CourtGeorgia Court of Appeals

OPINION TEXT STARTS HERE

Gina Anne Smalley, for appellant.Patrick H. Head, Dist. Atty., Amelia Greeson Pray, Albert Thomas Reeves, Jr., Asst. Dist. Attys., for appellee.MIKELL, Judge.

Larry Brown was found guilty by a jury of robbery by sudden snatching, a violation of OCGA § 16–8–40(a)(3), and was sentenced to 20 years in prison. Following a hearing, the trial court denied Brown's motion for new trial. Brown appeals, challenging the sufficiency of the evidence and enumerating other errors. For the reasons set forth below, we affirm.
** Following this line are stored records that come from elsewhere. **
import Summits.QuantumFields.YangMills.Theorems.UniversalDetectorMirrorPositivity
import Summits.QuantumFields.YangMills.Theorems.LangevinControlUVOSLegsFromFemtoAndGapStubAssemblyMomentWeights
import Literature.MathematicalPhysics.QuantumFieldTheory.SpeciesTimeReflection
import HarnessLib

/-!
# Route `F4SubCurvatureDoor`, crux `SubCurvatureClause` ⟨stmt-QuantumFields-23763⟩ — AXIS DOMINATION of the MIXED (density × reflected
# density) lattice two-point kernel by the on-axis coupling `lCC(Q^θ, Q, ·)` alone

Helper file (`--supports stmt-QuantumFields-23763 --as helper`; free-hands seat `ym-line-frs-p2` g19; the reflection-positivity step of the soft
stub `LatticeToAxis` of the crux idea «rp-moebius-ladder», SINGLE ORDER `(Q^θ, Q)` as the skeleton's `axisG` (ym-idea-3 g24/g25)).  Definition-free,
0 sorry, standard axioms.  No item is closed; no summit, no crux and no mass gap is proved by this file.

WHAT.  On the odd torus `2L+1` (`β ≥ 0`) write `κ(s) := Cov_T(Q^θ_0, Q_s) = E_T[dens 0 ∘ Θ₀ · dens s] − E_T[dens 0] E_T[dens s]` for the MIXED
kernel (`Θ₀ = cfgReflect`, `Q^θ = r.curvature.timeReflect`).  Then

* `lcc_eq_mixedKernel` (§1): `latticeConnectedCorr r.ρ β (2L+1) Q^θ Q n = κ(n e₀)` — the on-axis coupling of the skeleton IS the mixed
  kernel on the time axis;
* `mixedCov_translate` (§1): `Cov_T(dens w ∘ Θ₀, dens v) = κ(v − θ₀ w)` (translation invariance of Wilson's torus measure, `Θ₀ ∘ τ_u = τ_{θ₀u} ∘ Θ₀`);
* `sq_mixedCov_le` (§2): the reflection-positivity Cauchy–Schwarz of the odd torus (✓`CurvatureKernel.OddTorusCovCauchySchwarz`, via the link-set
  description of the closed non-negative half) for the pair `F = dens w ∘ lift`, `H = dens v ∘ lift` with `0 ≤ w₀, v₀ ≤ L − 2`:
  `Cov_T(dens w ∘ Θ₀, dens v)² ≤ Cov_T(dens w ∘ Θ₀, dens w) · Cov_T(dens v ∘ Θ₀, dens v)`, both factors `≥ 0`;
* ★ `sq_mixedKernel_le_lcc_mul_lcc` (§3): for every separation `s` with `s₀ = t + t'`, `t + 2 ≤ L`, `t' + 2 ≤ L`:
  `κ(s)² ≤ lCC(Q^θ,Q,2t') · lCC(Q^θ,Q,2t)` with both axis factors `≥ 0` — BOTH in the `(Q^θ, Q)` order (no order swap is needed because
  the off-diagonal Gram entry of two DENSITY insertions is the mixed kernel).

[cite: OsterwalderSeiler1978, §2]; [cite: FrohlichIsraelLiebSimon1978, Thm. 2.1].

HONEST LABEL: a soft lattice lemma; the crux content (`MoebiusRow`, `CrossoverDecay`) is untouched; ⟨23763⟩, ⟨23036⟩ open; the Yang–Mills mass gap
is NOT proved; no summit is proved by a line.
-/

set_option autoImplicit false

noncomputable section

open MeasureTheory Filter Topology
open Literature.MathematicalPhysics.QuantumFieldTheory Literature.MathematicalPhysics.QuantumLattice
open Literature.Probability.LatticeModels (Site)
open Summit.QuantumFields.YangMills.Cruxes.OSLegsFromFemtoAndGap.DlrCollarTransfer
open Summit.QuantumFields.YangMills.Cruxes.OSLegsFromFemtoAndGap.DlrCollarTransfer.StubLower (exists_abs_dens_le)
open Summit.QuantumFields.YangMills.Theorems.OSLegsFromFemtoAndGap (torusE_dens_eq_wilsonTorusMean)
open Summit.QuantumFields.YangMills.Cruxes.NT.MarkovMirror (dependsOn_strictHalf_of_posHalf dependsOn_posHalf_of_window)
open Summit.QuantumFields.YangMills.Cruxes.NT.ConjugateResponse (torusE_comp_cfgReflect)
open Summit.QuantumFields.YangMills.Cruxes.UniversalDetectorPlaneTight (torusE_configShift_neg dens_configShift_neg)
open Summit.QuantumFields.YangMills.Theorems.CurvatureKernel (OddTorusCovCauchySchwarz)

namespace Summit.QuantumFields.YangMills.Theorems.F4SubCurvatureDoorSubCurvatureClauseMixedAxisDomination

variable {G : Type} [Group G] [TopologicalSpace G] [IsTopologicalGroup G] [CompactSpace G]
  [MeasurableSpace G] [BorelSpace G]

/-! ## §1 The mixed kernel: the on-axis coupling and translation invariance -/

/-- `dens 0` is the action density itself. [bookkeeping] -/
theorem dens_zero_apply (r : LatticeRep G) (V : LGConfig 4 G) : dens G r 0 V = r.curvature.F V := by
  unfold dens
  congr 1
  funext e
  simp [configShift_apply]

/-- `dens (n e₀)` is the action density translated by `n` lattice units in time. [bookkeeping] -/
theorem dens_single_apply (r : LatticeRep G) (n : ℕ) (V : LGConfig 4 G) :
    dens G r (Pi.single 0 (n : ℤ)) V = r.curvature.F (configShift (-Pi.single 0 (n : ℤ)) V) := rfl

/-- **The on-axis coupling of the skeleton is the mixed kernel on the time axis**:
`latticeConnectedCorr r.ρ β (2L+1) Q^θ Q n = E_T[dens 0 ∘ Θ₀ · dens (n e₀)] − E_T[dens 0] E_T[dens (n e₀)]`. [cite: OsterwalderSeiler1978, §2] -/
theorem lcc_eq_mixedKernel (r : LatticeRep G) (β : ℝ) (L n : ℕ) :
    latticeConnectedCorr r.ρ β (2 * L + 1) r.curvature.timeReflect.F r.curvature.F n =
      torusE G r β L (fun V => dens G r 0 (cfgReflect V) * dens G r (Pi.single 0 (n : ℤ)) V) -
        torusE G r β L (dens G r 0) * torusE G r β L (dens G r (Pi.single 0 (n : ℤ))) := by
  have hmean : torusE G r β L (dens G r (Pi.single 0 (n : ℤ))) = torusE G r β L (dens G r 0) := by
    rw [torusE_dens_eq_wilsonTorusMean, torusE_dens_eq_wilsonTorusMean]
  rw [hmean]
  have e1 : ∀ U : GaugeConfig 4 (2 * L + 1) G,
      r.curvature.timeReflect.F (torusLift (2 * L + 1) U) = dens G r 0 (cfgReflect (torusLift (2 * L + 1) U)) := by
    intro U; rw [LocalGaugeObservable.timeReflect_F, dens_zero_apply]
  have e2 : ∀ U : GaugeConfig 4 (2 * L + 1) G,
      r.curvature.F (configShift (-Pi.single 0 (n : ℤ)) (torusLift (2 * L + 1) U)) =
        dens G r (Pi.single 0 (n : ℤ)) (torusLift (2 * L + 1) U) := fun U => rfl
  have e3 : ∀ U : GaugeConfig 4 (2 * L + 1) G,
      r.curvature.F (torusLift (2 * L + 1) U) = dens G r 0 (torusLift (2 * L + 1) U) := fun U => (dens_zero_apply r _).symm
  have hB : ∫ U, dens G r 0 (cfgReflect (torusLift (2 * L + 1) U)) ∂(wilsonMeasure (d := 4) (L := 2 * L + 1) r.ρ β) =
      torusE G r β L (dens G r 0) := by
    have h := torusE_comp_cfgReflect G r β L (dens G r 0)
    unfold torusE at h
    exact h
  unfold latticeConnectedCorr
  simp_rw [e1, e2, e3]
  rw [hB]
  unfold torusE
  rfl

/-- **Translation rule of the mixed covariance**: `Cov_T(dens w ∘ Θ₀, dens v) = κ(v − θ₀w)` where
`κ(s) = E_T[dens 0 ∘ Θ₀ · dens s] − E_T[dens 0] E_T[dens s]`. [folklore] -/
theorem mixedCov_translate (r : LatticeRep G) (β : ℝ) (L : ℕ) (w v : Site 4) :
    torusE G r β L (fun V => dens G r w (cfgReflect V) * dens G r v V) - torusE G r β L (dens G r w) * torusE G r β L (dens G r v) =
      torusE G r β L (fun V => dens G r 0 (cfgReflect V) * dens G r (v - siteReflect w) V) -
        torusE G r β L (dens G r 0) * torusE G r β L (dens G r (v - siteReflect w)) := by
  have hmeans : ∀ x : Site 4, torusE G r β L (dens G r x) = torusE G r β L (dens G r 0) := fun x => by
    rw [torusE_dens_eq_wilsonTorusMean, torusE_dens_eq_wilsonTorusMean]
  -- translate by `u = θ₀ w` (pattern of ✓`UniversalDetectorPlaneTight.cov_dens_translate`)
  have hcfg : ∀ V : LGConfig 4 G, cfgReflect (configShift (-siteReflect w) V) = configShift (-w) (cfgReflect V) := by
    intro V
    rw [cfgReflect_configShift, siteReflect_neg, siteReflect_siteReflect]
  have e2 : ∀ V : LGConfig 4 G, dens G r w (cfgReflect V) = dens G r 0 (cfgReflect (configShift (-siteReflect w) V)) := by
    intro V
    rw [hcfg V]
    have h := dens_configShift_neg r w w (cfgReflect V)
    rw [sub_self] at h
    exact h.symm
  have e3 : ∀ V : LGConfig 4 G, dens G r v V = dens G r (v - siteReflect w) (configShift (-siteReflect w) V) :=
    fun V => (dens_configShift_neg r (siteReflect w) v V).symm
  have h1 : (fun V => dens G r w (cfgReflect V) * dens G r v V) =
      fun V => dens G r 0 (cfgReflect (configShift (-siteReflect w) V)) *
        dens G r (v - siteReflect w) (configShift (-siteReflect w) V) := by
    funext V; rw [e2, e3]
  rw [hmeans w, hmeans v, hmeans (v - siteReflect w), h1,
    torusE_configShift_neg r β L (fun W => dens G r 0 (cfgReflect W) * dens G r (v - siteReflect w) W) (siteReflect w)]

/-! ## §2 Reflection-positivity Cauchy–Schwarz for two density insertions -/

/-- A density insertion at a site of time `0 ≤ w₀ ≤ L − 2`, read through the periodic lift, is an observable of the closed non-negative half of
the odd torus `2L+1`. [folklore] -/
theorem dependsOn_dens_posHalf (r : LatticeRep G) (L : ℕ) (w : Site 4) (hw : 0 ≤ w 0 ∧ w 0 + 2 ≤ (L : ℤ)) :
    DependsOn (fun U : GaugeConfig 4 (2 * L + 1) G => dens G r w (torusLift (2 * L + 1) U))
      {e : Edge 4 (2 * L + 1) | (e.1 0).val ≤ L ∧ ((e.1.shift e.2) 0).val ≤ L} := by
  refine dependsOn_posHalf_of_window (G := G) L (isCylinder_dens r w) fun e he => ?_
  have h0 := near_of_mem_supp_dens r he 0
  constructor <;> omega

/-- **RP Cauchy–Schwarz for two density insertions** at sites of times `0 ≤ w₀, v₀ ≤ L − 2` on the odd torus `2L+1`, `β ≥ 0`:
`Cov_T(dens w ∘ Θ₀, dens v)² ≤ Cov_T(dens w ∘ Θ₀, dens w) · Cov_T(dens v ∘ Θ₀, dens v)` and both factors are `≥ 0`
(✓`CurvatureKernel.OddTorusCovCauchySchwarz`). [cite: OsterwalderSeiler1978, §2] [cite: FrohlichIsraelLiebSimon1978, Thm. 2.1] -/
theorem sq_mixedCov_le (r : LatticeRep G) {β : ℝ} (hβ : 0 ≤ β) {L : ℕ} (hL : 1 ≤ L) (w v : Site 4)
    (hw : 0 ≤ w 0 ∧ w 0 + 2 ≤ (L : ℤ)) (hv : 0 ≤ v 0 ∧ v 0 + 2 ≤ (L : ℤ)) :
    0 ≤ torusE G r β L (fun V => dens G r w (cfgReflect V) * dens G r w V) - torusE G r β L (dens G r w) * torusE G r β L (dens G r w) ∧
    0 ≤ torusE G r β L (fun V => dens G r v (cfgReflect V) * dens G r v V) - torusE G r β L (dens G r v) * torusE G r β L (dens G r v) ∧
    (torusE G r β L (fun V => dens G r w (cfgReflect V) * dens G r v V) - torusE G r β L (dens G r w) * torusE G r β L (dens G r v)) ^ 2 ≤
      (torusE G r β L (fun V => dens G r w (cfgReflect V) * dens G r w V) - torusE G r β L (dens G r w) * torusE G r β L (dens G r w)) *
        (torusE G r β L (fun V => dens G r v (cfgReflect V) * dens G r v V) -
          torusE G r β L (dens G r v) * torusE G r β L (dens G r v)) := by
  haveI := r.secondCountableTopology
  obtain ⟨C, -, hC⟩ := exists_abs_dens_le G r
  set F : GaugeConfig 4 (2 * L + 1) G → ℝ := fun U => dens G r w (torusLift (2 * L + 1) U) with hF
  set H : GaugeConfig 4 (2 * L + 1) G → ℝ := fun U => dens G r v (torusLift (2 * L + 1) U) with hH
  have hFm : Measurable F := ((continuous_dens r w).comp (continuous_torusLift _)).measurable
  have hHm : Measurable H := ((continuous_dens r v).comp (continuous_torusLift _)).measurable
  have hFb : ∃ K : ℝ, ∀ U, |F U| ≤ K := ⟨C, fun U => hC _ _⟩
  have hHb : ∃ K : ℝ, ∀ U, |H U| ≤ K := ⟨C, fun U => hC _ _⟩
  have hFd := dependsOn_strictHalf_of_posHalf hL (dependsOn_dens_posHalf r L w hw)
  have hHd := dependsOn_strictHalf_of_posHalf hL (dependsOn_dens_posHalf r L v hv)
  obtain ⟨h1, h2, h3⟩ := OddTorusCovCauchySchwarz G r.N r.ρ r.continuous β hβ L hL F H hFm hHm hFb hHb hFd hHd
  unfold torusE
  simp only [hF, hH, torusLift_negReflect] at h1 h2 h3
  exact ⟨h1, h2, h3⟩

/-! ## §3 ★ Axis domination of the mixed kernel in the `(Q^θ, Q)` order -/

/-- ★ **AXIS DOMINATION OF THE MIXED KERNEL, single order.**  On the odd torus `2L+1` at `β ≥ 0`, for natural numbers `t, t'` with
`t + 2 ≤ L`, `t' + 2 ≤ L` and every separation `s` with time component `s₀ = t + t'`:
`κ(s)² ≤ lCC(Q^θ,Q,2t') · lCC(Q^θ,Q,2t)` with `0 ≤ lCC(Q^θ,Q,2t')`, `0 ≤ lCC(Q^θ,Q,2t)`, where
`κ(s) = E_T[dens 0 ∘ Θ₀ · dens s] − E_T[dens 0] E_T[dens s]` is the mixed kernel and `lCC = latticeConnectedCorr r.ρ β (2L+1) Q^θ Q`.
[cite: OsterwalderSeiler1978, §2] -/
theorem sq_mixedKernel_le_lcc_mul_lcc (r : LatticeRep G) {β : ℝ} (hβ : 0 ≤ β) (L t t' : ℕ) (ht : t + 2 ≤ L) (ht' : t' + 2 ≤ L)
    (s : Site 4) (hs : s 0 = (t : ℤ) + t') :
    0 ≤ latticeConnectedCorr r.ρ β (2 * L + 1) r.curvature.timeReflect.F r.curvature.F (2 * t') ∧
    0 ≤ latticeConnectedCorr r.ρ β (2 * L + 1) r.curvature.timeReflect.F r.curvature.F (2 * t) ∧
    (torusE G r β L (fun V => dens G r 0 (cfgReflect V) * dens G r s V) - torusE G r β L (dens G r 0) * torusE G r β L (dens G r s)) ^ 2 ≤
      latticeConnectedCorr r.ρ β (2 * L + 1) r.curvature.timeReflect.F r.curvature.F (2 * t') *
        latticeConnectedCorr r.ρ β (2 * L + 1) r.curvature.timeReflect.F r.curvature.F (2 * t) := by
  have hL : 1 ≤ L := by omega
  -- the Gram pair: `w = t' e₀`, `v = s − t' e₀` (so that `v − θ₀ w = s`)
  set w : Site 4 := Pi.single 0 (t' : ℤ) with hw
  set v : Site 4 := s - Pi.single 0 (t' : ℤ) with hv
  have hw0 : w 0 = t' := by simp [hw]
  have hv0 : v 0 = t := by simp [hv, hs]
  have hθw : siteReflect w = -w := by
    funext k
    rw [siteReflect_apply_ite]
    by_cases hk : k = 0
    · subst hk; simp
    · simp [hk, hw]
  have hvw : v - siteReflect w = s := by rw [hθw, hv, sub_neg_eq_add, sub_add_cancel]
  -- `x − θ₀x = 2x₀ e₀` (the landed `CurvatureKernel.AxisDom.sub_siteReflect_eq_single` lives in a module whose olean is not served; inlined)
  have hsub : ∀ x : Site 4, x - siteReflect x = Pi.single 0 (2 * x 0) := by
    intro x
    funext k
    rw [Pi.sub_apply, siteReflect_apply_ite]
    by_cases hk : k = 0
    · subst hk; simp; ring
    · simp [hk]
  have hww : w - siteReflect w = Pi.single 0 ((2 * t' : ℕ) : ℤ) := by
    rw [hsub, hw0]; push_cast; ring_nf
  have hvv : v - siteReflect v = Pi.single 0 ((2 * t : ℕ) : ℤ) := by
    rw [hsub, hv0]; push_cast; ring_nf
  obtain ⟨h1, h2, h3⟩ := sq_mixedCov_le r hβ hL w v ⟨by rw [hw0]; positivity, by rw [hw0]; omega⟩
    ⟨by rw [hv0]; positivity, by rw [hv0]; omega⟩
  rw [mixedCov_translate r β L w w, hww, ← lcc_eq_mixedKernel] at h1 h3
  rw [mixedCov_translate r β L v v, hvv, ← lcc_eq_mixedKernel] at h2 h3
  rw [mixedCov_translate r β L w v, hvw] at h3
  exact ⟨h1, h2, h3⟩

end Summit.QuantumFields.YangMills.Theorems.F4SubCurvatureDoorSubCurvatureClauseMixedAxisDomination

end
1. In separate enumerations, Brown contends that the evidence was insufficient to support his conviction and that the trial court erred in denying his motion for directed verdict of acquittal. We address these enumerations together, because [i]n reviewing the denial of a directed verdict of acquittal, we employ the same test used to determine sufficiency of the evidence.” 1 Applying that standard, we view the evidence in the light most favorable to the jury's verdict, and the defendant no longer enjoys the presumption of innocence.2 We do not weigh the evidence or judge the credibility of witnesses, but determine only if the evidence was sufficient for a rational trier of fact to find the defendant guilty of the offense charged beyond a reasonable doubt.3 Moreover, “conflicts in the testimony of witnesses, including the [s]tate's witnesses, are a matter of credibility for the jury to resolve. As long as there is some competent evidence, even though contradicted, to support each fact necessary to make out the [s]tate's case, the jury's verdict will be upheld.” 4

Properly viewed, the evidence adduced at trial shows that Larry Ceminsky was shopping at a Walmart in Cobb County on February 20, 2008, when he walked away from his shopping cart to get dog food. He realized that he had left his wallet in his cart and came back to it “real quickly.” As he turned the corner, he saw Brown at his cart, approximately six feet away. Brown “was moving the cart and picked up the wallet.” Ceminsky testified that he was aware that Brown was stealing his wallet as it happened. He yelled at Brown, “You don't want to do that, put it down, leave it there.” Brown ran toward the store exit, and Ceminsky ran after him. Ceminsky shouted at the Walmart greeter stationed there, “stop that man, he stole my wallet.” With Ceminsky and the greeter in pursuit, Brown ran outside the store and dropped the wallet. He ran to his car, a blue Cutlass, and drove south on Cobb Parkway. He was apprehended shortly thereafter.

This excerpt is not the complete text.